Opposition Leader Joseph Atherley wants to know why no high ranking members of society is ever charged for smuggling weapons into Barbados.
Speaking in Parliament today on a resolution “to take note” of the Governor General’s Throne Speech, Atherley said the young men on the block who were being arrested did not have “the wherewithal to get guns into this country to the extent that seems to be the case”.
Instead, he suggested, it was the “big ups” who had the capacity to import the illegal guns, yet none was being made to pay.
“I’ve not heard of any big-ups being brought before the courts from the world of business, and charged with having been part of the supply chain bringing these guns into Barbados; any public servants being charged with reference to that type of activity; any persons out of the political class or practising politicians before the courts in relation to any matter such as that; any priests or pastors being arrested by the police and hauled before the courts because they are found to be a part of the supply chain of illegal arms coming into Barbados,” he said.
“Why is it that we cannot get a handle on his matter of illegal arms coming into Barbados and being made so easily accessible and available to minds which are then criminally disposed to the use of such for whatever purpose?” he queried.
At a news conference yesterday to update the country on the crime situation for the first six months of the year, Commissioner of Police Tyrone Griffith said overall crime remained at a “manageable level”, while revealing that assaults and wounding accounted for 14.5 per cent of the 4,054 crimes committed during the period.
The commissioner said there was an approximately 36 per cent decrease in firearms enabled crime, from 184 last year to 118 this year.
Atherley today said the Royal Barbados Police Force (RBPF) had improved its crime detection ability over the years, but expressed disappointment that there was no crackdown on gun crimes.

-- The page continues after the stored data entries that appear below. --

import Literature.NumberTheory.GaloisCohomology.Howard2004.DVRSettingPiRefinementAssembly
import Literature.NumberTheory.GaloisCohomology.Howard2004.DVRSettingPiRefinementMorphismProofs
import HarnessLib

/-!
# The Kolyvagin system of the π-adically refined setting: the pushforward of `κ` along
# «`S` at its hosts» → `S♯` (Howard 2004, Rem. 1.2.4 and §1.6)

Topic `NumberTheory/GaloisCohomology/Howard2004`. Two definitions with bodies (`DVRSetting.refineHom`,
`DVRSetting.refinePushforward`) + theorems; no named fact, no instance, no notation, no `sorry`. Cell
`pub/bsd-print-x9`, print leaf G87 `Literature.NumberTheory.GaloisCohomology.Howard2004.thm161_dvrKolyvaginBound` (Howard
Thm. 1.6.1); seat `bsd-line-x10b-p1` LEAD g12, brick «R7-KS» part B of the π-adic REFINEMENT programme (x10b-p1-w2
g16's `DVRSetting.refine` / `refine_satisfiesH`, p700932; part A `DVRSettingPiRefinementMorphismProofs`, p700895).

SOURCE. B. Howard, *The Heegner point Kolyvagin system*, Compositio Math. **140** (2004) = arXiv:1202.6340: Rem. 1.2.4
(`KS` is functorial in the ring and the module, p. 7 L13–27) and §1.6 «we obtain, by Remark (functorality), a
Kolyvagin system `κ^{(k)} ∈ KS(T^{(k)}, F, 𝓛^{(k)})`» (p. 11 L45–47), «`κ_1 ∈ H¹_F(K,T) = lim`» (p. 12 L29–33);
Thm. 1.6.1's hypothesis «a Kolyvagin system `κ` with `κ_1 ≠ 0`» (p. 11 L23–26).

THE CONSTRUCTION (everything through the tree's functoriality machinery, no new mathematics): `κ ∈ KS(S)` ↦
`KolyvaginSystem.toCoeff` ↦ restriction to the host levels `KolyvaginSystem.reindex (S.host hy 1) (S.refineStep hy)`
(`idxSeq_host`: the re-indexed setting reads `T` EXACTLY at `k = host(i+1)`) ↦ `CoeffTowerSetting.Hom.pushforward`
along **`refineHom`** — the morphism of tower settings «`S` at its hosts» → `(S.refine hy pins).toCoeffTowerSetting`
assembled from part A (level maps `proj`, maps of the Kolyvagin quotients, `f_red`/`fq_comp`/`fq_rq`, `cond_le`,
and `fs_compat` for a TAME-PINNED source `htame`, the refined slots being tame by construction) ↦
`KolyvaginSystem.ofCoeff`.

WHAT IS PROVED (under the `letI`/`haveI` instance letters of `DVRSetting.refine`).
* §1 **`DVRSetting.refineHom S hy pins hPS htame : CoeffTowerSetting.Hom (RingHom.id R)
  (S.toCoeffTowerSetting.reindex (S.host hy 1) (S.refineStep hy)) (S.refine hy pins).toCoeffTowerSetting`**.
* §2 `reindex_primes_eq`, **`DVRSetting.refinePushforward S hy pins hPS htame κ : (S.refine hy pins).KolyvaginSystem`**,
  `refinePushforward_one` (`one♯ i = H¹(proj)(κ_1^{(host(i+1))})`, `rfl`),
  **`refinePushforward_one_eq_refinedFamily : (…).one = S.refinedFamily hy κ.one`** (host independence, p698627),
  **`refinePushforward_one_ne_zero : κ.one ≠ 0 → (…).one ≠ 0`**.
With `refine_satisfiesH` (p700932), `refine_largePrimes_iff` / `largePrimes_refinedTower_iff` and this file, a
tame-pinned `DVRSetting` with H.0–H.5, `𝓛_s ⊂ 𝓛` and `κ_1 ≠ 0` yields the FULL setting `S♯` with the same three
hypotheses — the input shape of Howard's own proof of Thm. 1.6.1 (`T^{(k)} = T/𝔪^kT`).

HONEST FRAMING. The hypothesis `htame` (the source slots are the guarded tame slots of the same pin family) is the
LEAD ruling of 2026-08-29 (general admissible slots are reduced to tame ones ONCE, at the `thm161` assembly,
x10b-p1-w7's (TAME-WLOG)); `thm161_dvrKolyvaginBound` is NOT proved (the full-tower theorem and the (COFINAL)
instantiation are other bricks); no summit statement is proved; the Birch–Swinnerton-Dyer conjecture is not proved
by any of this.
References: [Howard2004HeegnerKolyvagin] Rem. 1.2.4, Def. 1.2.3, §1.6 / Thm. 1.6.1.
-/

set_option autoImplicit false

noncomputable section

open Function NumberField IsDedekindDomain Field
open scoped NumberField TensorProduct

namespace Literature.NumberTheory.GaloisCohomology.Howard2004

open Literature.NumberTheory.GaloisRepresentations
open Literature.NumberTheory.GaloisRepresentations.DiscreteGaloisModule

namespace DVRSetting

variable {p : ℕ} [Fact p.Prime] {K : Type} [Field K] [NumberField K]
  {R : Type} [CommRing R] [IsDomain R] [IsDiscreteValuationRing R] [Algebra ℤ_[p] R]
  {N : ℕ → Type} [∀ k, AddCommGroup (N k)] [∀ k, TopologicalSpace (N k)]
  [∀ k, DiscreteTopology (N k)] [∀ k, Module R (N k)]
  {Rk : ℕ → Type} [∀ k, CommRing (Rk k)] [∀ k, IsLocalRing (Rk k)] [∀ k, TopologicalSpace (Rk k)]
  [∀ k, DiscreteTopology (Rk k)] [∀ k, Algebra ℤ_[p] (Rk k)] [∀ k, Algebra R (Rk k)]
  [∀ k, Module (Rk k) (N k)] [∀ k, IsScalarTower R (Rk k) (N k)]
  {Nbar : Type} [AddCommGroup Nbar] [TopologicalSpace Nbar] [DiscreteTopology Nbar]
  [∀ k, Module (Rk k) Nbar]
  {Nq : ℕ → Finset (HeightOneSpectrum (𝓞 K)) → Type} [∀ k n, AddCommGroup (Nq k n)]
  [∀ k n, TopologicalSpace (Nq k n)] [∀ k n, DiscreteTopology (Nq k n)]
  [∀ k n, Module (Rk k) (Nq k n)] [∀ k n, Module R (Nq k n)]
  [∀ k n, IsScalarTower R (Rk k) (Nq k n)]

/-! ## §1 The morphism of tower settings «`S` at its hosts» → `S♯` -/

/-- **The morphism of tower settings from «`S` re-indexed along its host levels» to the refined setting `S♯`**
(over `id : R → R`): level maps `proj : T^{(host(i+1))} ↠ T/π^{i+1}T`, maps of the Kolyvagin quotients
`T^{(host)}/I_n ↠ (T/π^{i+1})/I_n`, the same `jbar`, `𝓛`; the target conditions ARE the images; the finite–singular
maps commute with the change because the source is TAME-PINNED (`htame`) like the target.
[cite: Howard2004HeegnerKolyvagin, Rem. 1.2.4 and §1.6 (arXiv p. 7 L13–27, p. 11 L33–47)] -/
def refineHom (S : DVRSetting p K R N Rk Nbar Nq) (hy : S.SatisfiesH)
    (pins : ∀ v : HeightOneSpectrum (𝓞 K), TamePin v) [∀ k n, Finite (Nq k n)]
    (hPS : ∀ k n v, (n ∈ levels S.L ∧ v ∈ n) → TameHyp (S.LD k).ρq n v)
    (htame : ∀ k, (S.LD k).fs = tameSlotOn pins (S.LD k).ρq (fun n v => n ∈ levels S.L ∧ v ∈ n) (hPS k)) :
    letI : ∀ i, TopologicalSpace (S.QuotRing (i + 1)) := fun i => S.refineInstTop i
    haveI : ∀ i, DiscreteTopology (S.QuotRing (i + 1)) := fun i => S.refineInst_discrete i
    haveI : ∀ i, IsLocalRing (S.QuotRing (i + 1)) := fun i => S.refineInst_isLocalRing hy i
    letI : ∀ i, Module (S.QuotRing (i + 1)) Nbar := fun i => S.residualModule hy i
    CoeffTowerSetting.Hom (RingHom.id R) (S.toCoeffTowerSetting.reindex (S.host hy 1) (S.refineStep hy))
      (S.refine hy pins).toCoeffTowerSetting :=
  letI : ∀ i, TopologicalSpace (S.QuotRing (i + 1)) := fun i => S.refineInstTop i
  haveI : ∀ i, DiscreteTopology (S.QuotRing (i + 1)) := fun i => S.refineInst_discrete i
  haveI : ∀ i, IsLocalRing (S.QuotRing (i + 1)) := fun i => S.refineInst_isLocalRing hy i
  letI : ∀ i, Module (S.QuotRing (i + 1)) Nbar := fun i => S.residualModule hy i
  haveI : ∀ i m, Finite (LevelData.QuotCarrier (S.QuotRing (i + 1)) (S.refinedRep hy i) m) :=
    fun i m => S.finite_refinedQuotCarrier hy i m
  { f := fun i => S.refineF hy i
    f_smul := fun i r x => S.refineF_smul hy i r x
    f_equivariant := fun i σ x => S.refineF_equivariant hy i σ x
    f_red := fun i x => S.refineF_red hy i x
    fq := fun i n => (S.refineFq hy i n).toAddMonoidHom
    fq_comp := fun i n x => S.refineFq_comp hy i n x
    fq_equivariant := fun i n σ y => S.refineFq_equivariant hy i n σ y
    fq_rq := fun i n y => S.refineFq_rq hy i n y
    jbar_eq := rfl
    primes_subset := subset_rfl
    cond_le := fun i v => (S.map_refineF_cond_eq hy i v).le
    fs_compat := fun i n v c _ => by
      have e2 := DFunLike.congr_fun (congrFun (congrFun (S.refinedLD_fs hy pins i) n) v)
        (localH1Map ((S.LD _).ρq n) (S.refinedQuotRep hy i n) v (S.refineFq hy i n).toAddMonoidHom
          (fun _ y => S.refineFq_equivariant hy i n _ y) c)
      exact e2.trans (S.refineFq_fs_compat hy pins hPS htame i n v c) }

/-! ## §2 The Kolyvagin system of the refined setting -/

/-- The level triples of «`S` at its hosts» carry the prime set `𝓛` (for `Hom.pushforward`).
[cite: Howard2004HeegnerKolyvagin, §1.6 (arXiv p. 11, L15–16)] -/
theorem reindex_primes_eq (S : DVRSetting p K R N Rk Nbar Nq) (hy : S.SatisfiesH) (k : ℕ) :
    ((S.toCoeffTowerSetting.reindex (S.host hy 1) (S.refineStep hy)).t k).primes =
      (S.toCoeffTowerSetting.reindex (S.host hy 1) (S.refineStep hy)).L :=
  hy.primes_eq _

/-- **The pushforward of a Kolyvagin system of `S` to the refined setting `S♯`** (Rem. 1.2.4 along `refineHom`,
after restricting `κ` to the host levels): level classes `κ♯^{(i)}_n = (H¹(fq_{i,n}) ⊗ 1) κ^{(host(i+1))}_n`, bottom
class `H¹(proj)(κ_1)`. [cite: Howard2004HeegnerKolyvagin, Rem. 1.2.4 and §1.6 (arXiv p. 7 L13–27, p. 11 L33–47: «we obtain, by Remark (functorality), a Kolyvagin system `κ^{(k)}`»)] -/
def refinePushforward (S : DVRSetting p K R N Rk Nbar Nq) (hy : S.SatisfiesH)
    (pins : ∀ v : HeightOneSpectrum (𝓞 K), TamePin v) [∀ k n, Finite (Nq k n)]
    (hPS : ∀ k n v, (n ∈ levels S.L ∧ v ∈ n) → TameHyp (S.LD k).ρq n v)
    (htame : ∀ k, (S.LD k).fs = tameSlotOn pins (S.LD k).ρq (fun n v => n ∈ levels S.L ∧ v ∈ n) (hPS k))
    (κ : S.KolyvaginSystem) :
    letI : ∀ i, TopologicalSpace (S.QuotRing (i + 1)) := fun i => S.refineInstTop i
    haveI : ∀ i, DiscreteTopology (S.QuotRing (i + 1)) := fun i => S.refineInst_discrete i
    haveI : ∀ i, IsLocalRing (S.QuotRing (i + 1)) := fun i => S.refineInst_isLocalRing hy i
    letI : ∀ i, Module (S.QuotRing (i + 1)) Nbar := fun i => S.residualModule hy i
    (S.refine hy pins).KolyvaginSystem :=
  letI : ∀ i, TopologicalSpace (S.QuotRing (i + 1)) := fun i => S.refineInstTop i
  haveI : ∀ i, DiscreteTopology (S.QuotRing (i + 1)) := fun i => S.refineInst_discrete i
  haveI : ∀ i, IsLocalRing (S.QuotRing (i + 1)) := fun i => S.refineInst_isLocalRing hy i
  letI : ∀ i, Module (S.QuotRing (i + 1)) Nbar := fun i => S.residualModule hy i
  KolyvaginSystem.ofCoeff ((S.refineHom hy pins hPS htame).pushforward (S.reindex_primes_eq hy)
    (fun i => S.refinedTriple_primes hy (i + 1))
    ((KolyvaginSystem.toCoeff κ).reindex (S.host hy 1) (S.refineStep hy)))

/-- The bottom class of the pushforward at the refined level `i` is `H¹(proj)(κ_1^{(host(i+1))})`, read from the source
level `idxSeq … i = host(i+1)`. [cite: Howard2004HeegnerKolyvagin, Rem. 1.2.4 and §1.6 (arXiv p. 7 L13–27, p. 12 L29–33)] -/
theorem refinePushforward_one (S : DVRSetting p K R N Rk Nbar Nq) (hy : S.SatisfiesH)
    (pins : ∀ v : HeightOneSpectrum (𝓞 K), TamePin v) [∀ k n, Finite (Nq k n)]
    (hPS : ∀ k n v, (n ∈ levels S.L ∧ v ∈ n) → TameHyp (S.LD k).ρq n v)
    (htame : ∀ k, (S.LD k).fs = tameSlotOn pins (S.LD k).ρq (fun n v => n ∈ levels S.L ∧ v ∈ n) (hPS k))
    (κ : S.KolyvaginSystem) (i : ℕ) :
    letI : ∀ i, TopologicalSpace (S.QuotRing (i + 1)) := fun i => S.refineInstTop i
    haveI : ∀ i, DiscreteTopology (S.QuotRing (i + 1)) := fun i => S.refineInst_discrete i
    haveI : ∀ i, IsLocalRing (S.QuotRing (i + 1)) := fun i => S.refineInst_isLocalRing hy i
    letI : ∀ i, Module (S.QuotRing (i + 1)) Nbar := fun i => S.residualModule hy i
    (S.refinePushforward hy pins hPS htame κ).one i =
      ((S.piRefinementDatum hy).isQuotientBy_levelRep (S.host_le_idxSeq hy i)).cohomologyMap 1
        (κ.one (idxSeq (S.host hy 1) (S.refineStep hy) i)) :=
  rfl

/-- **The bottom class of the pushforward IS `refinedFamily κ_1`** (host independence of `H¹(proj)` on the compatible
family `κ_1 ∈ lim`). [cite: Howard2004HeegnerKolyvagin, §1.6 (arXiv p. 12 L29–33: `κ_1 ∈ H¹_F(K,T) = lim`)] -/
theorem refinePushforward_one_eq_refinedFamily (S : DVRSetting p K R N Rk Nbar Nq) (hy : S.SatisfiesH)
    (pins : ∀ v : HeightOneSpectrum (𝓞 K), TamePin v) [∀ k n, Finite (Nq k n)]
    (hPS : ∀ k n v, (n ∈ levels S.L ∧ v ∈ n) → TameHyp (S.LD k).ρq n v)
    (htame : ∀ k, (S.LD k).fs = tameSlotOn pins (S.LD k).ρq (fun n v => n ∈ levels S.L ∧ v ∈ n) (hPS k))
    (κ : S.KolyvaginSystem) :
    letI : ∀ i, TopologicalSpace (S.QuotRing (i + 1)) := fun i => S.refineInstTop i
    haveI : ∀ i, DiscreteTopology (S.QuotRing (i + 1)) := fun i => S.refineInst_discrete i
    haveI : ∀ i, IsLocalRing (S.QuotRing (i + 1)) := fun i => S.refineInst_isLocalRing hy i
    letI : ∀ i, Module (S.QuotRing (i + 1)) Nbar := fun i => S.residualModule hy i
    (S.refinePushforward hy pins hPS htame κ).one = S.refinedFamily hy κ.one := by
  funext i
  rw [refinePushforward_one, refinedFamily_apply]
  exact S.projH1_apply_of_mem_limitH1 hy ((AdicTower.mem_limitSelmer_iff _ _ _).mp κ.one_mem).1 _

/-- **`κ_1 ≠ 0 ⇒ κ♯_1 ≠ 0`** (the hypothesis of Thm. 1.6.1 survives the refinement).
[cite: Howard2004HeegnerKolyvagin, Thm. 1.6.1 (arXiv Thm. 2.6.1, p. 11 L23–26)] -/
theorem refinePushforward_one_ne_zero (S : DVRSetting p K R N Rk Nbar Nq) (hy : S.SatisfiesH)
    (pins : ∀ v : HeightOneSpectrum (𝓞 K), TamePin v) [∀ k n, Finite (Nq k n)]
    (hPS : ∀ k n v, (n ∈ levels S.L ∧ v ∈ n) → TameHyp (S.LD k).ρq n v)
    (htame : ∀ k, (S.LD k).fs = tameSlotOn pins (S.LD k).ρq (fun n v => n ∈ levels S.L ∧ v ∈ n) (hPS k))
    (κ : S.KolyvaginSystem) (hone : κ.one ≠ 0) :
    letI : ∀ i, TopologicalSpace (S.QuotRing (i + 1)) := fun i => S.refineInstTop i
    haveI : ∀ i, DiscreteTopology (S.QuotRing (i + 1)) := fun i => S.refineInst_discrete i
    haveI : ∀ i, IsLocalRing (S.QuotRing (i + 1)) := fun i => S.refineInst_isLocalRing hy i
    letI : ∀ i, Module (S.QuotRing (i + 1)) Nbar := fun i => S.residualModule hy i
    (S.refinePushforward hy pins hPS htame κ).one ≠ 0 := by
  rw [S.refinePushforward_one_eq_refinedFamily hy pins hPS htame κ]
  exact fun h0 =>
    hone (S.eq_zero_of_refinedFamily_eq_zero hy ((AdicTower.mem_limitSelmer_iff _ _ _).mp κ.one_mem).1 h0)

end DVRSetting

end Literature.NumberTheory.GaloisCohomology.Howard2004

end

He said following shootings involving members of working class communities, some of the young men would be jailed but “nobody goes on to say to us where the guns come from”.
The Opposition Leader described the situation as presenting “a serious danger to our democracy” and warned that soon the shooters would stop shooting each other and the guns and “will perhaps one day be trained at the police authority . . . at political personalities”.

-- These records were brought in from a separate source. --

import Summits.HubbardSuperconductivity.HubbardSuperconductivity.Theorems.AnisotropyChordTransferFibre3FinXCCover

/-!
# Route `AnisotropyChord` / H0 rotor rung: FIN combined (rows `N₁` + C) certificate at `L = 12` — cell facts, part `l`

Kernel facts `xbcCellAny 12 (49/50) 20 la lb (c, bn) = true` (`decide +kernel`, zero data) for 4 λ-cells of the per-`L` cover
(`…FinXCCover.xbcCheck`; cell design: p3 g5 scratch `xbc_design.py`, mirrors `xb_mirror.py`/`xc_mirror.py`); assembled in `…FinXBCTwelve`.
Prover seat `hubbard-h0-rotor-p3` g5; helper for piece A = stmt-HubbardSuperconductivity-23918 of rung 19089 (`--supports`, helper class).
WHAT THIS IS NOT: nothing here proves superconductivity in the Hubbard model (rotor TARGET as worded stays FALSE, g15 verdict); kernel facts for the FIN certificate of two hypotheses (rows `N₁`, C) of ONE conditional reduction.  Tree imports only; no sorry, no new axioms.
-/

set_option linter.dupNamespace false

namespace Summit.HubbardSuperconductivity.HubbardSuperconductivity.Theorems.AnisotropyChord.Transfer.Fibre3

namespace FinXB

set_option maxHeartbeats 4000000 in
/-- kernel fact: cell 57 at `L = 12` (certified, c = (1/2 : ℚ), b = 13/20). [folklore] -/
theorem xbc12_57 : xbcCellAny 12 (49/50 : ℚ) 20 1618324146855612 1658782250527003 ((1/2 : ℚ), (13 : ℕ)) = true := by
  decide +kernel

set_option maxHeartbeats 4000000 in
/-- kernel fact: cell 58 at `L = 12` (certified, c = (1/2 : ℚ), b = 13/20). [folklore] -/
theorem xbc12_58 : xbcCellAny 12 (49/50 : ℚ) 20 1658782250527003 1700251806790179 ((1/2 : ℚ), (13 : ℕ)) = true := by
  decide +kernel

set_option maxHeartbeats 4000000 in
/-- kernel fact: cell 59 at `L = 12` (certified, c = (1/2 : ℚ), b = 13/20). [folklore] -/
theorem xbc12_59 : xbcCellAny 12 (49/50 : ℚ) 20 1700251806790179 1742758101959934 ((1/2 : ℚ), (13 : ℕ)) = true := by
  decide +kernel

set_option maxHeartbeats 4000000 in
/-- kernel fact: cell 60 at `L = 12` (certified, c = (1/2 : ℚ), b = 13/20). [folklore] -/
theorem xbc12_60 : xbcCellAny 12 (49/50 : ℚ) 20 1742758101959934 1786327054508933 ((1/2 : ℚ), (13 : ℕ)) = true := by
  decide +kernel

end FinXB

end Summit.HubbardSuperconductivity.HubbardSuperconductivity.Theorems.AnisotropyChord.Transfer.Fibre3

For these reasons Atherley said “if we find that the police force locally here does not have the capacity to address the situation then I’m strongly suggesting we need to import the help, the capacity, from whatever recognized and capable international agency to address this matter”.
He said such a move would be a worthwhile investment, while stressing that “we need to get the help for the police which is necessary, and if it should come from outside . . . then that is in the interest of Barbados”.
The Opposition Leader said police from the rank of sergeant downwards should be paid “much more than they presently earn. The nature of their work has changed over time. It is now far more hazardous, dangerous”.
He spoke of the Police Commissioner lamenting that the Force was 100 members short of its optimum number, adding: “If we pay more we are likely to see an improvement in the recruitment prospects, not only of numbers but of quality persons presenting themselves to serve.”
Atherley explained that this pay raise should come after Barbados emerges from the current economic austerity period.
“Once we have come out on the other side of this deep, dark valley through which now tread, those for first consideration should be those who serve in the defence of this country in terms of law enforcement duties in a very hazardous world,” he said.